Japan's QE will leave its workers out of pocket with lower quality of life | Freeters in Japan | Scoop.it
Michael Burke: Desperate times call for desperate measures, but this response to stagnation will boost profits at the cost of spending power

apan's central bank has announced a policy of what is describes as a massive increase in creating money, in the hope of ending a generation of economic stagnation. The local stock markets have soared after the announcement from the Bank of Japan (BoJ) and the yen has once more weakened sharply against the currencies of major trading rivals in Asia and in Europe.

Desperate times call for desperate measures. Japan has suffered 24 years of low growth and outright falls in prices. When the bubbles in the stock market and in land prices burst in 1989, Japan was the second largest economy in the world and had been closing rapidly on the lethargic US economy. Now, it is a fraction of the size of both the US and euro-area economies. It has also long been surpassed by its former colony of China, which is due to be the world's largest economy in three to five years.
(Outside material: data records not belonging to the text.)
open scoped BigOperators ENNReal Classical Interval
open MeasureTheory Filter Set Topology InformationTheory
open Literature.MathematicalPhysics.KineticTheory Literature.Analysis.FluidPDE Literature.Analysis.FunctionSpaces
open Summit.AtomisticToContinuum.HydrodynamicLimit.Theses.OneFlightGossipEngine
open Summit.AtomisticToContinuum.HydrodynamicLimit.Theorems
open Summit.AtomisticToContinuum.HydrodynamicLimit.Theorems.ClampedCurrentsDockCubicChannelPrelim
open Summit.AtomisticToContinuum.HydrodynamicLimit.Theorems.HydroLimitInBandContinuity (measurable_flow_of_mem)
open Summit.AtomisticToContinuum.HydrodynamicLimit.Theorems.ClampedCurrentsDockCubicPathwise (intervalIntegrable_orbit)

/-! ## §1 The pathwise cubic channel QC-a (verbatim from the line skeleton; an antecedent here) -/

/-- registered stub signature QC-a (antecedent of QC-b) of line IdeatorTwoSketch, crux ClampedCurrentsDock — route-internal, not a cited fact -/
def CubicChannelPathwise : Prop :=
  ∀ (σ : ℝ) (N : ℕ) (Φ : HardSphereFlow (Torus.geometry (Fin 3)) (hsDiameter σ N) (N + 1))
    (θ₀ : T3 → ℝ) (u₀ b : T3 → V3) (G : T3 × ℝ → ℝ) (Kstar C_G Bb Lb U θM η w : ℝ),
    0 < σ → σ < 1 / 2 → 0 < Kstar → 0 ≤ C_G → 0 ≤ Bb → 0 ≤ Lb → 0 ≤ U → 0 ≤ θM → 0 < η → 0 ≤ w →
    Continuous θ₀ → Continuous u₀ → Continuous b → Continuous G → (∀ x, 0 < θ₀ x) → (∀ x, θ₀ x ≤ θM) →
    (∀ x, ‖u₀ x‖ ≤ U) → (∀ x, ‖b x‖ ≤ Bb) → (∀ x y : T3, ‖b x - b y‖ ≤ Lb * Torus.euclidDist x y) →
    (∀ y : T3 × ℝ, 0 ≤ y.2 → |G y| ≤ C_G) → (∀ (x : T3) (s' : ℝ), s' ≤ Kstar ^ 2 → G (x, s') = s' - 5 * θ₀ x) →
    ∀ z ∈ Φ.good,
      (let W := fun (i : Fin (N + 1)) (r : ℝ) => (Φ.flow r z i).2 - u₀ (Φ.flow r z i).1
       let R := fun (x : T3) (s' : ℝ) => s' - 5 * θ₀ x - G (x, s')
       let hi := fun (y : T3 × V3) =>
         (∑ k : Fin 3, b y.1 k * (y.2 - u₀ y.1) k) * R y.1 (‖y.2 - u₀ y.1‖ ^ 2)
       let C_R : ℝ := 1 + (5 * θM + C_G) / Kstar ^ 2
       let Q := fun (i : Fin (N + 1)) (r : ℝ) => R (Φ.flow r z i).1 (‖W i r‖ ^ 2) • W i r
       |∫ r in (0 : ℝ)..w, ∑ i : Fin (N + 1), hi (Φ.flow r z i)| ≤
         Bb * (η * (∑ i, ∫ r in (0 : ℝ)..w, ‖W i r‖ ^ 3) +
           C_R * ∑ i, (if η * ∫ r in (0 : ℝ)..w, ‖W i r‖ ^ 3 < ‖∫ r in (0 : ℝ)..w, Q i r‖ then
             ∫ r in (0 : ℝ)..w, (if Kstar < ‖W i r‖ then ‖W i r‖ ^ 3 else 0) else 0)) +
         C_R * ∑ i, min (2 * Bb) (Lb * ∫ r in (0 : ℝ)..w, ‖(Φ.flow r z i).2‖) * (∫ r in (0 : ℝ)..w, ‖W i r‖ ^ 3))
Economic stagnation matters. In a capitalist economy the distribution of national income does not remain static even if aggregate economic activity is unaltered. National debt has ballooned. Far from Keynes' recommendation of the "euthanasia of the rentier", increased public debt puts the finance sector on life support. At the same time, formerly world-leading companies such as Sharp, Sony and Panasonic are in crisis, unable to match competition from South Korea, China and elsewhere. Living standards have fallen dramatically as women and young people are increasingly excluded from the workforce and real wages have fallen. Japan's recent history also refutes the idea that an era of zero growth will prevent economic calamity. Not only have there been repeated nuclear disasters, but per capita CO2 emissions have risen while economic activity remains in the doldrums.

British policymakers have more reason than most to learn from Japan's bold monetary moves. George Osborne threatens austerity policies to last until 2018 and the Office for Budget Responsibility always forecasts recovery two years away. Britain is facing its own lost decade.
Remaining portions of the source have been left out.